## THE TASK
Nothing is to be altered; the data must be repeated exactly.

## PROVIDED RECORDS
/-! ## §3  (own hand) THE CANCELLATION IN THE TOWER'S CURRENCY — Boltzmann brackets for `lmarginal` with an exterior-dependent background action -/

section ActionBrackets

variable {ι : Type*} [DecidableEq ι] {X : ι → Type*} [∀ i, MeasurableSpace (X i)] (μ : ∀ i, Measure (X i))

open Literature.MathematicalPhysics.QuantumFieldTheory.Balaban1983to89.B15.BasicStep

omit [∀ i, MeasurableSpace (X i)] in
/-- an EXTERIOR-only real statistic (the background action reads no fibre coordinate) gives an exterior-only normaliser
`e^{−E₀}` in b01's sense. [textbook] -/
theorem indepOf_ofReal_exp_neg (s : Finset ι) {E₀ : (∀ i, X i) → ℝ}
    (hE₀ : ∀ (x : ∀ i, X i) (y : ∀ i : s, X i), E₀ (updateFinset x s y) = E₀ x) :
    IndepOf s (fun V => ENNReal.ofReal (Real.exp (-E₀ V))) := by
  intro x y
  simp only [hE₀ x y]

variable {μ} in
/-- **BOLTZMANN NUMERATOR BRACKET.**  `a ≤ e^{−f}·𝟙_S`, the CONSTRAINED ACTION GAP `E₀ V + G ≤ f V` on `S` relative to an
exterior background action `E₀` (statement (1)), and fibre volumes of `S` `≤ vS` for every exterior give `numerator_bracket`'s
two hypotheses with `N = e^{−E₀}`, profile `b = e^{−G}·𝟙_S`, `q₁ = e^{−G}·vS`. [folklore] -/
theorem boltzmann_numerator_bracket (s : Finset ι) {S : Set (∀ i, X i)} (hS : MeasurableSet S)
    {a : (∀ i, X i) → ℝ≥0∞} {f E₀ : (∀ i, X i) → ℝ} {G : ℝ} {vS : ℝ≥0∞}
    (ha : ∀ V, a V ≤ ENNReal.ofReal (Real.exp (-f V)) * S.indicator 1 V)
    (hgap : ∀ V ∈ S, E₀ V + G ≤ f V)
    (hvS : ∀ V, (∫⋯∫⁻_s, S.indicator 1 ∂μ) V ≤ vS) :
    (∀ V, a V ≤ ENNReal.ofReal (Real.exp (-E₀ V)) *
        (fun V => ENNReal.ofReal (Real.exp (-G)) * S.indicator 1 V) V) ∧
      ∀ V, (∫⋯∫⁻_s, (fun V => ENNReal.ofReal (Real.exp (-G)) * S.indicator 1 V) ∂μ) V
        ≤ ENNReal.ofReal (Real.exp (-G)) * vS := by
  refine ⟨fun V => ?_, fun V => ?_⟩
  · by_cases hV : V ∈ S
    · calc a V ≤ ENNReal.ofReal (Real.exp (-f V)) * S.indicator 1 V := ha V
        _ ≤ ENNReal.ofReal (Real.exp (-(E₀ V + G))) * S.indicator 1 V := by
            gcongr
            exact hgap V hV
        _ = ENNReal.ofReal (Real.exp (-E₀ V)) * (ENNReal.ofReal (Real.exp (-G)) * S.indicator 1 V) := by
            rw [neg_add, Real.exp_add, ENNReal.ofReal_mul (Real.exp_pos _).le, mul_assoc]
    · exact (ha V).trans (by simp [hV])
  · have hc : IndepOf s (fun _ : (∀ i, X i) => ENNReal.ofReal (Real.exp (-G))) := fun _ _ => rfl
    have hmul : (fun V => ENNReal.ofReal (Real.exp (-G)) * S.indicator 1 V)
        = (fun _ : (∀ i, X i) => ENNReal.ofReal (Real.exp (-G))) * S.indicator 1 := rfl
    rw [hmul, lmarginal_mul_of_indepOf s hc (measurable_one.indicator hS), Pi.mul_apply]
    gcongr; exact hvS V

variable {μ} in
/-- **BOLTZMANN DENOMINATOR BRACKET.**  `e^{−fI}·𝟙_W ≤ ins` ON THE BRANCH `{φ ≠ 0}`, the WINDOW ALLOWANCE `fI V ≤ E₀ V + η`
on `W` (statement (2)), and fibre volumes of `W` `≥ vW` on the branch give `denominator_bracket`'s two hypotheses with
`N = e^{−E₀}`, window profile `w = e^{−η}·𝟙_W`, `v₀ = e^{−η}·vW`. [folklore] -/
theorem boltzmann_denominator_bracket (s : Finset ι) {W : Set (∀ i, X i)} (hW : MeasurableSet W)
    {φ ins : (∀ i, X i) → ℝ≥0∞} {fI E₀ : (∀ i, X i) → ℝ} {η : ℝ} {vW : ℝ≥0∞}
    (hins : ∀ V, φ V ≠ 0 → ENNReal.ofReal (Real.exp (-fI V)) * W.indicator 1 V ≤ ins V)
    (hall : ∀ V ∈ W, fI V ≤ E₀ V + η)
    (hvW : ∀ V, φ V ≠ 0 → vW ≤ (∫⋯∫⁻_s, W.indicator 1 ∂μ) V) :
    (∀ V, φ V ≠ 0 → ENNReal.ofReal (Real.exp (-E₀ V)) *
        (fun V => ENNReal.ofReal (Real.exp (-η)) * W.indicator 1 V) V ≤ ins V) ∧
      ∀ V, φ V ≠ 0 → ENNReal.ofReal (Real.exp (-η)) * vW
        ≤ (∫⋯∫⁻_s, (fun V => ENNReal.ofReal (Real.exp (-η)) * W.indicator 1 V) ∂μ) V := by
  refine ⟨fun V hV => ?_, fun V hV => ?_⟩
  · by_cases hVW : V ∈ W
    · calc ENNReal.ofReal (Real.exp (-E₀ V)) * (ENNReal.ofReal (Real.exp (-η)) * W.indicator 1 V)
          = ENNReal.ofReal (Real.exp (-(E₀ V + η))) * W.indicator 1 V := by
            rw [neg_add, Real.exp_add, ENNReal.ofReal_mul (Real.exp_pos _).le, mul_assoc]
        _ ≤ ENNReal.ofReal (Real.exp (-fI V)) * W.indicator 1 V := by
            gcongr
            exact hall V hVW
        _ ≤ ins V := hins V hV
    · simp [hVW]
  · have hc : IndepOf s (fun _ : (∀ i, X i) => ENNReal.ofReal (Real.exp (-η))) := fun _ _ => rfl
    have hmul : (fun V => ENNReal.ofReal (Real.exp (-η)) * W.indicator 1 V)
        = (fun _ : (∀ i, X i) => ENNReal.ofReal (Real.exp (-η))) * W.indicator 1 := rfl
    rw [hmul, lmarginal_mul_of_indepOf s hc (measurable_one.indicator hW), Pi.mul_apply]
    gcongr; exact hvW V hV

## RESPONSE AREA
/-! ## §3  (own hand) THE CANCELLATION IN THE TOWER'S CURRENCY — Boltzmann brackets for `lmarginal` with an exterior-dependent background action -/

section ActionBrackets

variable {ι : Type*} [DecidableEq ι] {X : ι → Type*} [∀ i, MeasurableSpace (X i)] (μ : ∀ i, Measure (X i))

open Literature.MathematicalPhysics.QuantumFieldTheory.Balaban1983to89.B15.BasicStep

omit [∀ i, MeasurableSpace (X i)] in
/-- an EXTERIOR-only real statistic (the background action reads no fibre coordinate) gives an exterior-only normaliser
`e^{−E₀}` in b01's sense. [textbook] -/
theorem indepOf_ofReal_exp_neg (s : Finset ι) {E₀ : (∀ i, X i) → ℝ}
    (hE₀ : ∀ (x : ∀ i, X i) (y : ∀ i : s, X i), E₀ (updateFinset x s y) = E₀ x) :
    IndepOf s (fun V => ENNReal.ofReal (Real.exp (-E₀ V))) := by
  intro x y
  simp only [hE₀ x y]

variable {μ} in
/-- **BOLTZMANN NUMERATOR BRACKET.**  `a ≤ e^{−f}·𝟙_S`, the CONSTRAINED ACTION GAP `E₀ V + G ≤ f V` on `S` relative to an
exterior background action `E₀` (statement (1)), and fibre volumes of `S` `≤ vS` for every exterior give `numerator_bracket`'s
two hypotheses with `N = e^{−E₀}`, profile `b = e^{−G}·𝟙_S`, `q₁ = e^{−G}·vS`. [folklore] -/
theorem boltzmann_numerator_bracket (s : Finset ι) {S : Set (∀ i, X i)} (hS : MeasurableSet S)
    {a : (∀ i, X i) → ℝ≥0∞} {f E₀ : (∀ i, X i) → ℝ} {G : ℝ} {vS : ℝ≥0∞}
    (ha : ∀ V, a V ≤ ENNReal.ofReal (Real.exp (-f V)) * S.indicator 1 V)
    (hgap : ∀ V ∈ S, E₀ V + G ≤ f V)
    (hvS : ∀ V, (∫⋯∫⁻_s, S.indicator 1 ∂μ) V ≤ vS) :
    (∀ V, a V ≤ ENNReal.ofReal (Real.exp (-E₀ V)) *
        (fun V => ENNReal.ofReal (Real.exp (-G)) * S.indicator 1 V) V) ∧
      ∀ V, (∫⋯∫⁻_s, (fun V => ENNReal.ofReal (Real.exp (-G)) * S.indicator 1 V) ∂μ) V
        ≤ ENNReal.ofReal (Real.exp (-G)) * vS := by
  refine ⟨fun V => ?_, fun V => ?_⟩
  · by_cases hV : V ∈ S
    · calc a V ≤ ENNReal.ofReal (Real.exp (-f V)) * S.indicator 1 V := ha V
        _ ≤ ENNReal.ofReal (Real.exp (-(E₀ V + G))) * S.indicator 1 V := by
            gcongr
            exact hgap V hV
        _ = ENNReal.ofReal (Real.exp (-E₀ V)) * (ENNReal.ofReal (Real.exp (-G)) * S.indicator 1 V) := by
            rw [neg_add, Real.exp_add, ENNReal.ofReal_mul (Real.exp_pos _).le, mul_assoc]
    · exact (ha V).trans (by simp [hV])
  · have hc : IndepOf s (fun _ : (∀ i, X i) => ENNReal.ofReal (Real.exp (-G))) := fun _ _ => rfl
    have hmul : (fun V => ENNReal.ofReal (Real.exp (-G)) * S.indicator 1 V)
        = (fun _ : (∀ i, X i) => ENNReal.ofReal (Real.exp (-G))) * S.indicator 1 := rfl
    rw [hmul, lmarginal_mul_of_indepOf s hc (measurable_one.indicator hS), Pi.mul_apply]
    gcongr; exact hvS V

variable {μ} in
/-- **BOLTZMANN DENOMINATOR BRACKET.**  `e^{−fI}·𝟙_W ≤ ins` ON THE BRANCH `{φ ≠ 0}`, the WINDOW ALLOWANCE `fI V ≤ E₀ V + η`
on `W` (statement (2)), and fibre volumes of `W` `≥ vW` on the branch give `denominator_bracket`'s two hypotheses with
`N = e^{−E₀}`, window profile `w = e^{−η}·𝟙_W`, `v₀ = e^{−η}·vW`. [folklore] -/
theorem boltzmann_denominator_bracket (s : Finset ι) {W : Set (∀ i, X i)} (hW : MeasurableSet W)
    {φ ins : (∀ i, X i) → ℝ≥0∞} {fI E₀ : (∀ i, X i) → ℝ} {η : ℝ} {vW : ℝ≥0∞}
    (hins : ∀ V, φ V ≠ 0 → ENNReal.ofReal (Real.exp (-fI V)) * W.indicator 1 V ≤ ins V)
    (hall : ∀ V ∈ W, fI V ≤ E₀ V + η)
    (hvW : ∀ V, φ V ≠ 0 → vW ≤ (∫⋯∫⁻_s, W.indicator 1 ∂μ) V) :
    (∀ V, φ V ≠ 0 → ENNReal.ofReal (Real.exp (-E₀ V)) *
        (fun V => ENNReal.ofReal (Real.exp (-η)) * W.indicator 1 V) V ≤ ins V) ∧
      ∀ V, φ V ≠ 0 → ENNReal.ofReal (Real.exp (-η)) * vW
        ≤ (∫⋯∫⁻_s, (fun V => ENNReal.ofReal (Real.exp (-η)) * W.indicator 1 V) ∂μ) V := by
  refine ⟨fun V hV => ?_, fun V hV => ?_⟩
  · by_cases hVW : V ∈ W
    · calc ENNReal.ofReal (Real.exp (-E₀ V)) * (ENNReal.ofReal (Real.exp (-η)) * W.indicator 1 V)
          = ENNReal.ofReal (Real.exp (-(E₀ V + η))) * W.indicator 1 V := by
            rw [neg_add, Real.exp_add, ENNReal.ofReal_mul (Real.exp_pos _).le, mul_assoc]
        _ ≤ ENNReal.ofReal (Real.exp (-fI V)) * W.indicator 1 V := by
            gcongr
            exact hall V hVW
        _ ≤ ins V := hins V hV
    · simp [hVW]
  · have hc : IndepOf s (fun _ : (∀ i, X i) => ENNReal.ofReal (Real.exp (-η))) := fun _ _ => rfl
    have hmul : (fun V => ENNReal.ofReal (Real.exp (-η)) * W.indicator 1 V)
        = (fun _ : (∀ i, X i) => ENNReal.ofReal (Real.exp (-η))) * W.indicator 1 := rfl
    rw [hmul, lmarginal_mul_of_indepOf s hc (measurable_one.indicator hW), Pi.mul_apply]
    gcongr; exact hvW V hV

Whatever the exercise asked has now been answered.